Scholars like Ndlovu-Gatshenie (2013) and Ki-Zerbo (2005) show how Pan Africanism provided the rallying point for anti-colonial struggles until the last vestige of colonial control was upended in apartheid South Africa in 1994. Paradoxically, the high hope for freedom and liberation that informed the anti-colonial struggles has been conflated with emancipation in the sense that the political freedom was not backed up by economic power or freedom for Africans. As Mazrui (1999) argues, the economic challenges faced by the majority of African countries after independence undermined Kwame Nkrumah’s euphoria of ‘seek ye first the political kingdom and all other things shall be added to it’. Indeed, in what will pass for the continuity of colonial economic structures in which African countries are trapped in an unequally designed international division of labor, the composition and direction of trade and investment on the continent remain tied to the former colonial masters. To elaborate, five decades after gaining political independence, imports and exports in Africa have been geared toward satisfying the markets of the developed countries both in terms of exporting raw materials and importing manufactured products.

The overall result of this unequal exchange has been a disarticulated economic structure whose health and vitality are determined by what happens in the developed economies. These challenges have been worsened by the weakening capacity of the state, which the neoliberal globalization processes fostered in Africa from the 1980s (Ajulu 2010).
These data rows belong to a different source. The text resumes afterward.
import Literature.NumberTheory.EllipticCurves.BurungaleSkinnerTianWan2024.SupersingularPPartOPEN
import Literature.NumberTheory.EllipticCurves.QuadraticTwist
import HarnessLib

/-!
# Burungale–Skinner–Tian–Wan (arXiv:2409.01350v2, PREPRINT), Thm. 1.5, TWIST CLAUSE: the ANNOUNCED
# `p`-part of BSD at a supersingular prime for the quadratic twists `E^K` of a semistable `E`
# (`disc K` coprime to `Np`, divisible only by ordinary primes of `E`) — as an explicitly labelled
# OPEN hypothesis, and the conditional theorem for this sub-family of class X7

HONEST FRAMING (cell `b2b-bsdres`, run/shared/lean/b2b/bsd-rank1-residual/; supersingular family,
prover B = unit `b2b-bsdres-additive-p3`, gen 16; CLASS-CLOSURE lane §3.11, experiment type E2
"obstruction anatomy → sub-partition": the VERBATIM-EXTENSION sub-class of X7): prove what is
provable now; no claim beyond stated classes. An ANNOUNCED preprint enters only as an explicitly
labelled OPEN hypothesis, NEVER as a theorem; construction-shaped classes are typed, not attempted;
this is not "finishing BSD". Nothing is asserted: ONE `def … : Prop` (OPEN, never to be fed as a
theorem) and theorems taking it as an explicit binder; class X7 stays CONSTRUCTION-SHAPED; nothing
is booked.

The sibling file `SupersingularPPartOPEN.lean` (harvest seat 1) types Thm. 1.5 for the semistable
curve itself (class X6) and leaves its twist clause as `TODO(general form)`: "the twist clause
'E^K, disc(K) coprime to Np, only ordinary primes of E dividing disc(K)' — an announced
sub-population of class X7 — once needed". The CLASS-CLOSURE plan (HOME/CLASS-CLOSURE-PLAN.md §3.11)
now needs it: it is exactly the sub-class of X7 (`GoodSS ∧ ¬Semistable`) on which the announced
argument extends VERBATIM — counted by rmap-2 GEN 4 (kit j112050): 64 (r = 0) ‖ 248 (r = 1) + 2
(tail) = 314 S-b pairs of the 7 210 X7/X7T residue pairs (4.4 %).

Source (read: `paper:arxiv-2409.01350` chunks p0003–p0006 = printed pp. 3–6 of arXiv v2, 2024-09-11 —
Thm. 1.3 p. 3, Thm. 1.5 p. 4, §1.2.1 display (1.7) `a_p(E) = 0` p. 6, whose label the held TeX text
prints as "(h4)" and the PDF as "(1.7)"; lit FRESHNESS 2026-08-21: still no journal version),
verbatim — Thm. 1.3: "… Moreover, the same holds for any
quadratic twist `E^K := E ⊗ χ_K` for `χ_K` the character associated to a quadratic field extension
`K/ℚ` with discriminant coprime to `Np` and divisible only by primes of ordinary reduction for `E`."
Thm. 1.5: "Let `E/ℚ` be a semistable elliptic curve, and `p > 2` a supersingular prime. If `p = 3`,
suppose that (1.7) holds. If `ord_{s=1} L(s, E/ℚ) = r ≤ 1`, then the `p`-part of the BSD formula is
true, i.e. `|L^{(r)}(1, E/ℚ)/(Ω_E R(E/ℚ))|_p^{−1} = |#Ш(E/ℚ) · ∏_{q∣N} c_q(E/ℚ)|_p^{−1}` … Moreover,
the same holds for any quadratic twist `E^K` as in Theorem 1.3."

Transcription (tree dictionary of the sibling file; the only new item is the twist datum):
`W₀` = a globally minimal model of the semistable curve `E` (`Semistable W₀`, `p ≠ 2`, `GoodSS W₀ p`,
`p = 3 → a_3(W₀) = 0`); `K = ℚ(√d)` for a square-free integer `d ≠ 1`; a prime `q` is RAMIFIED in
`K` iff `q ∣ d`, or `q = 2` and `d ≢ 1 (mod 4)` (the primes dividing `disc K ∈ {d, 4d}`);
"`disc K` coprime to `Np` and divisible only by primes of ordinary reduction for `E`" = every
ramified `q` satisfies `q ≠ p` and `GoodOrd W₀ q` (good — hence `q ∤ N` — and `q ∤ a_q`);
`E^K` = the twist by `d` (= by `disc K` up to the square `4`): `W` a globally minimal model with
`C • W = W₀.quadraticTwist d` (`WeierstrassCurve.quadraticTwist`; the shape used by the tree's
`frobeniusTrace_quadraticTwist`); conclusion for `W` in analytic rank `≤ 1` = the cell's NO-TORSION
print shape at `p` (hypothesis of `Rank1Residual.bsdp_of_padicVal_printShape`), exactly as in the
sibling's `thm15_pPart_OPEN`. NEVER cite the `Prop` as a theorem.

Then `bsdp_of_thm15_twist_OPEN`: granted the OPEN binder, GZK and `Irr W p`, `BSD(W, p)` at every
such twist in analytic rank `≤ 1` (the bridge `bsdp_of_padicVal_printShape`). The binder `Irr W p`
and the membership `GoodSS W p` / `W ∈ X7` are automatic (good supersingular reduction passes to a
twist unramified at `p`; Serre 1972 Prop. 12) but their proofs live on the Summits side
(`Summits/…/Supersingular/TwistStability.lean`, `Rank1Residual.ClassX7.irr`), so they are kept as
hypotheses here and discharged in the Summits companion `Supersingular/X7TwistClauseOPEN.lean`.
STATUS of the binder: PRE (announced 2024, unrefereed). Conditional; closes nothing.

## Litref D-audit of record (cell `pub/bsd-litref`, tranche T2b, 2026-08-26)

Reading of record `pub/bsd-litref/bstw24/sheets/D-AUDIT-bstw24-r1.md` sha16 2ab68891cb7b08bc (reader 1, FROZEN), verdict
O2 on THIS binder: **VERBATIM / weaker than print** — the BODY form Cor. 10.2 (TeX l.7328–7342 of the v2 source
5926f035551c636d, printed pp. 86–87) prints the twist clause (l.7341) as «quadratic field extensions K/ℚ with
discriminant coprime to Np», with NO ordinarity proviso (likewise Thm. 10.1 p. 86, Thm. 10.5 p. 87, Thm. 9.24 p. 85);
the INTRO's Thm. 1.3 / 1.5 (pp. 3–4) add «and divisible only by primes of ordinary reduction for E». This binder types
the intro's NARROWER clause, hence asserts LESS than the body print (the safe reading; whether the proviso is intended
or vestigial is an open reading question — `pub/bsd-littype/OPEN-QUESTIONS-01.md` Q4; it reappears as hypothesis (vi) of
Thm. 10.12, p. 89, where it is needed). No torsion term on either side (E[p] is irreducible at a supersingular p > 2).
Proof-chain status (r1 O5 / O6, for the record, not a property of the statement): at p = 3 GAP(line) — Thm. 4.1 note TeX
l.2915 (p. 34) + Rem. 6.1 l.4918–4922 (p. 58) ⇐ [SV-S-Ohta] (unpublished, unlocated 2026-08-26); at p ≥ 5 PASS-in-cell
WITH THE bsd-ssimc CELL REPAIRS (re-verified first-hand, ADDENDUM-2 5fc2aa1cce88a1ac + ADDENDUM-3 f18da4daf35aa2e0;
ADDENDUM-4 14b633e2f406b0ef changes no verdict kind), print gapped-as-printed at the §6 normalisation and at Thm. 9.24's
proof l.7275–7286 (ADDENDUM-1 dd57a5d99fb5bd7f); Thm. 9.24's twist case «essentially the same argument applies»
(l.7282–7285) is a not-written step (not needed untwisted; it IS the step this twist binder would need). Reader 2
(INDEPENDENT; `D-AUDIT-bstw24-r2.md` 69e4de3690fd21dc + addenda 1–6, N2; ADDENDUM-4 f739c7b8993da616 re-derives the
supersingular §6.2 normalisation constant p/(2(p+1)λ_N(g)) independently of reader 1 — CONCUR): this binder VERBATIM
with a weaker-than-print twist clause (intro wording [tex L444–446] has MORE hypotheses than the body's Thm. 10.1 / Cor.
10.2 [tex L7315–7341]) — concurring. BY-NAME NEIGHBOURS: the BODY form of this clause is typed SEPARATELY as
`cor102_twist_pPart_OPEN` (sibling file `QuadraticTwistPPartOPEN.lean`, with the PROVED bridge
`thm15_twist_of_cor102_twist_OPEN` body ⟹ intro — the intro/body split is kept split in the tree, never averaged); and,
for r = 0 in refereed print,
`Literature.NumberTheory.EllipticCurves.JetchevSkinnerWan2017.thm721iii_twist_padicValRat_bsd_rank_zero_OPEN` (p459674;
JSW Thm. 7.2.1 (iii) + Rem. 7.2.2 for `E^{D″}`, `(D″, Np) = 1`, NO ordinarity proviso — the body-form r = 0 sentence,
itself resting on the withdrawn [W] and hence on this preprint, Rem. 10.3 (ii)). Referee desks on this reading (D-audit
desk = referee C4 `pub-bsdpct-r7` since 2026-08-26T22:54Z (litref wakes MOVED r3 → r7, one family per round;
director-bsd 22:55:33Z), before that referee C `pub-bsdpct-r3` (from 19:21Z) and C2 `pub-bsdpct-r4`; wakes
bstw24-r1-2ab68891… + addenda 1–5 / -r2-69e4de36… + addenda 1–6): referee C ROUND 353 (δ) (2026-08-26T20:27:48Z, jsw17
group) already words the twist clause — intro [p0004:L90–L91] vs body [p0075:L18/L42/L115] «inconsistency REAL on my
copy», proof «by assertion» [p0074:L14–L17], GAP(line) worded `JSW17-7.2.1(iii)-twist@BSTW-III-2.2(unrefereed,
intro/body-inconsistent)` (prices nothing today; «the intro/body split is faithfully SPLIT in the tree, not averaged»);
referee C4's bstw24 family round: ROUND C4-R3 (2026-08-27T00:54:31Z, referee C4 pub-bsdpct-r7; one slot, 12 wakes: r1
2ab68891 + ADD-1…5, r2 69e4de36 + ADD-1…5; r2 ADD-6 eaa05811 to be graded as a rider): (α) statement audits «thm13_OPEN
and thm15_pPart_OPEN VERBATIM; the X7-twist and thm15-twist binders WEAKER-than-print (intro wording; safe direction) …
PASS ×2 CONCUR» — no RETURN(line) or SMUGGLED(line) ⇒ 0 binder fixes; (β) §5 @ p = 3 «GAP(line), VERDICT OF RECORD»
(l.2915 + l.4918–4923; strike rule = G♭ ∧ G♯^{Eis} ∧ l.4175–4176 at 3; «all A10 T-EISRG3C cells STAY LITERAL … 0 move»;
«Same wall governs K3 W1 @3»); (γ) §5 @ p ≥ 5 «PASS-in-cell MODULO PUB inputs, VERDICT OF RECORD», riders (R-a), (R-b),
l.4175–4176 on (anom); (δ) l.4175–4176 printed-unproved CONFIRMED, Lemma W admission HELD OPEN; (ε) Q1 «INCOMPLETE AS
WORDED», Prop. 4.12 holds via r1 ADD-5 Lemma S + T «VERIFIED AT THIS DESK» ⇒ «PASS-in-cell WITH READER REPAIR»,
disagreement «DISSOLVED BY CONCESSION»; (ζ) O6, O7 @ p ≥ 5 «PASS-in-cell WITH CELL REPAIRS, CONCUR ×2»; 0 cells move;
referee A: not seized of a docstring-bearing word on this paper — GAP(line) @ 3 ⇒ 0 move (A10 register: 32
T-EISRG3C keys at the lead-B count, 31 at the A fold, CONFIRMED-as-flag register-wide: referee C R353 (ζ), R361 (ε), A
R376.4); C4-R3 (θ) opens the pricing gate — the PRICING-A10-TEISRG3C record of bsd-litref-bstw24-pv goes to A, and its
eventual word rides the next substantive edit of this file (cell ruling 2026-08-26T21:02:36Z). The statement below is
UNCHANGED by the litref pass (typer `bsd-litref-bstw24-ty`).

## References
* [BurungaleSkinnerTianWan2024] arXiv:2409.01350v2, Thm. 1.3 (twist clause, p. 3), Thm. 1.5 (p. 4), Rem. 1.4,
  §1.2.1 (1.7) (p. 6; TeX label (h4)).
* [JetchevSkinnerWan2017] Camb. J. Math. 5 (2017) Thm. 7.2.1 (iii) (the r = 0 twist sentence in print, itself resting on the withdrawn [W]).
* RESIDUAL-MAP.md §B CENSUS SUPPLEMENT (rmap-2 GEN 4, kit j112050): JSW-shape 82 ‖ 333 + 5, BSTW-shape 64 ‖ 248 + 2 S-b pairs.
-/

set_option autoImplicit false

noncomputable section

open scoped Classical

open WeierstrassCurve Literature.NumberTheory.EllipticCurves
  Literature.NumberTheory.EllipticCurves.Rank1Residual

namespace Literature.NumberTheory.EllipticCurves.BurungaleSkinnerTianWan2024

/-- `q` is ramified in `ℚ(√d)` (`d` square-free, `d ≠ 1`): `q ∣ d`, or `q = 2` and `d ≢ 1 (mod 4)`
— i.e. `q` divides the discriminant `d` resp. `4d` of `ℚ(√d)`. Transcription helper for the twist
clause ("discriminant coprime to `Np` and divisible only by primes of ordinary reduction").
[cite: BurungaleSkinnerTianWan2024, Thm. 1.3 (twist clause; shape only, nothing asserted)] -/
def RamifiedInQuadratic (d : ℤ) (q : ℕ) : Prop := (q : ℤ) ∣ d ∨ (q = 2 ∧ d % 4 ≠ 1)

/-- **OPEN HYPOTHESIS — UNREFEREED PREPRINT (arXiv:2409.01350v2, 2024), Thm. 1.5, twist clause.**
"Let `E/ℚ` be a semistable elliptic curve, and `p > 2` a supersingular prime. If `p = 3`, suppose
that (1.7) [`a_3 = 0`] holds. If `ord_{s=1} L = r ≤ 1`, then the `p`-part of the BSD formula is true
… Moreover, the same holds for any quadratic twist `E^K := E ⊗ χ_K` for `χ_K` the character
associated to a quadratic field extension `K/ℚ` with discriminant coprime to `Np` and divisible only
by primes of ordinary reduction for `E`." Transcribed: `W₀` globally minimal, `p ≠ 2`,
`Semistable W₀`, `GoodSS W₀ p`, `p = 3 → a_3(W₀) = 0`; `d` square-free, `d ≠ 1`, every prime
ramified in `ℚ(√d)` (`RamifiedInQuadratic d q`) is `≠ p` and good ORDINARY for `W₀` (`GoodOrd W₀ q`);
`W` globally minimal with `C • W = W₀.quadraticTwist d` (a model of `E^K`); `W.analyticRank ≤ 1`
⇒ the no-torsion print shape for `W` at `p` (`L^{(r)}(E^K,1)/(Ω·Reg) = q ∈ ℚ`,
`ord_p q = ord_p #Ш(E^K) + ord_p ∏ c_ℓ(E^K)`). NEVER cite this `Prop` as a theorem; take it as an
explicit hypothesis (the announced discharge of the BSTW-twist-shape sub-family of class X7). Litref D-audit of
record (D-AUDIT-bstw24-r1 2ab68891cb7b08bc, O2; module docstring): VERBATIM / weaker than print — the body form
Cor. 10.2 (l.7341, p. 86) has the twist clause WITHOUT the ordinarity proviso typed here.
[claim: BurungaleSkinnerTianWan2024, status: under-review]
[cite: BurungaleSkinnerTianWan2024, Thm. 1.5 with Thm. 1.3 (twist clause; ANNOUNCED, typed as an OPEN hypothesis, nothing asserted)] -/
def thm15_twist_pPart_OPEN : Prop :=
  ∀ (W₀ W : WeierstrassCurve ℚ) [W₀.IsElliptic] [W₀.IsGloballyMinimal] [W.IsElliptic]
    [W.IsGloballyMinimal] (p : ℕ) [Fact p.Prime] (d : ℤ) (C : VariableChange ℚ),
    p ≠ 2 → Semistable W₀ → GoodSS W₀ p → (p = 3 → W₀.frobeniusTrace 3 = 0) →
    Squarefree d → d ≠ 1 →
    (∀ (q : ℕ) [Fact q.Prime], RamifiedInQuadratic d q → q ≠ p ∧ GoodOrd W₀ q) →
    C • W = W₀.quadraticTwist (d : ℚ) →
    W.analyticRank ≤ 1 →
      ∃ r : ℚ, W.leadingLCoeff / ((W.realPeriodRat * W.regulator : ℝ) : ℂ) = (r : ℂ) ∧
        padicValRat p r = (padicValNat p W.shaOrder : ℤ) + padicValNat p W.tamagawaProduct

/-- **The BSTW-twist-shape sub-family of X7, conditional theorem (announced discharge as an OPEN
binder).** IF the announced twist clause of Thm. 1.5 (`hBSTW_OPEN`, unrefereed) holds, then for
every semistable `W₀` with a supersingular prime `p > 2` (and `a_3 = 0` if `p = 3`), every
square-free `d ≠ 1` all of whose ramified primes are `≠ p` and good ordinary for `W₀`, and every
globally minimal model `W` of `W₀^{(d)}` with `E[p]` irreducible for `W` (`hirr`; automatic, see the
Summits companion) and analytic rank `≤ 1`: Miller's `BSD(W, p)` — via the cell's bridge
`bsdp_of_padicVal_printShape` (GZK `hGZK`). CONDITIONAL; closes nothing; X7 stays
CONSTRUCTION-SHAPED. [claim: BurungaleSkinnerTianWan2024, status: under-review]
[cite: BurungaleSkinnerTianWan2024, Thm. 1.5 with Thm. 1.3 (twist clause; ANNOUNCED, OPEN binder)] [cite: Miller2011LMS, §1 and Def. 1.1] -/
theorem bsdp_of_thm15_twist_OPEN (hBSTW_OPEN : thm15_twist_pPart_OPEN)
    (hGZK : rank_eq_analyticRank_of_analyticRank_le_one)
    (W₀ W : WeierstrassCurve ℚ) [W₀.IsElliptic] [W₀.IsGloballyMinimal] [W.IsElliptic]
    [W.IsGloballyMinimal] (p : ℕ) [Fact p.Prime] (hp : p ≠ 2) (hsst : Semistable W₀)
    (hss : GoodSS W₀ p) (h4 : p = 3 → W₀.frobeniusTrace 3 = 0) {d : ℤ} (hd : Squarefree d)
    (hd1 : d ≠ 1) (hram : ∀ (q : ℕ) [Fact q.Prime], RamifiedInQuadratic d q → q ≠ p ∧ GoodOrd W₀ q)
    {C : VariableChange ℚ} (hC : C • W = W₀.quadraticTwist (d : ℚ)) (hirr : Irr W p)
    (hr : W.analyticRank ≤ 1) : BSDp W p :=
  bsdp_of_padicVal_printShape W p hGZK hr hirr
    (hBSTW_OPEN W₀ W p d C hp hsst hss h4 hd hd1 (fun q _ h ↦ hram q h) hC hr)

/-- The X6 curve `W₀` itself is the case excluded here (`d ≠ 1`); for it the sibling binder
`thm15_pPart_OPEN` applies. Bookkeeping: the twist clause's hypotheses force `p ∤ d` (the prime `p`
is supersingular for `W₀`, every ramified prime is ordinary), so `p ∤ 2d` — the shape in which the
tree's twist lemmas (`frobeniusTrace_quadraticTwist`, good reduction of the twist) are stated.
[cite: BurungaleSkinnerTianWan2024, Thm. 1.3 (twist clause; shape only, nothing asserted)] -/
theorem not_dvd_two_mul_of_twistClause {W₀ : WeierstrassCurve ℚ} [W₀.IsGloballyMinimal] {p : ℕ}
    [Fact p.Prime] (hp : p ≠ 2) (hss : GoodSS W₀ p) {d : ℤ}
    (hram : ∀ (q : ℕ) [Fact q.Prime], RamifiedInQuadratic d q → q ≠ p ∧ GoodOrd W₀ q) :
    ¬ (p : ℤ) ∣ 2 * d := by
  intro h
  have hpP : p.Prime := Fact.out
  have hpZ : Prime (p : ℤ) := Nat.prime_iff_prime_int.mp hpP
  rcases hpZ.dvd_or_dvd h with h2 | hdvd
  · have : p ∣ 2 := by exact_mod_cast h2
    exact hp ((Nat.prime_dvd_prime_iff_eq hpP Nat.prime_two).mp this)
  · have hq := hram p (Or.inl hdvd)
    exact hq.2.2 hss.2

end Literature.NumberTheory.EllipticCurves.BurungaleSkinnerTianWan2024

end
To be sure, the state in Africa was not designed with any inherent capacity to foster development. Rather, by its violent, statist, autocratic and dependent nature, it was created by the colonialists as an institution of extraction, exploitation and domination (Ake 1980). The purpose of the colonial state was in synchronization with the logic and philosophy of colonialism as a system of exploitation of the periphery by the metropoles. An irrefutable justification of this logic was the manner in which the colonialists organized the economy of the colonies in ways that ensured that the latter are designed to permanently export raw materials to the former. At the political level, the use of force to force people into wage labor and pay colonial tax, the perfection of divide and rule were other clear manifestations of the anti-developmental objectives of the colonialists (Mamdani 1996). Although the formal colonial structure of governance appeared to have ended with independence, the neocolonial state continues to manifest all the features of the logic of colonialism (Ndlovu-Gatsheni 2013; Amin 2002; Gana 1985; Ake 1985). This peculiar nature of the state in Africa has affected its capacity to formulate and implement development strategies that have bearing on the aspirations of the majority of the citizens for a better life. Paradoxically, with very few exceptions, postcolonial African leaders have continued in the trajectory of the colonialists of using the state as a means of personal accumulation. Scholars such as Taylor (2014), Ake (1996) and Shivji (1980) argue that the postcolonial elites in Africa lack hegemony, coherence, imagination and ideology of development. Although there are a few instances such as in Tanzania under former President Julius Nyerere, and Kwame Nkrumah of Ghana and Thomas Sankara of Burkina Faso, where deliberate efforts were made to pursue an indigenous developmental approach, many leaders on the continent only see politics as a means of survival.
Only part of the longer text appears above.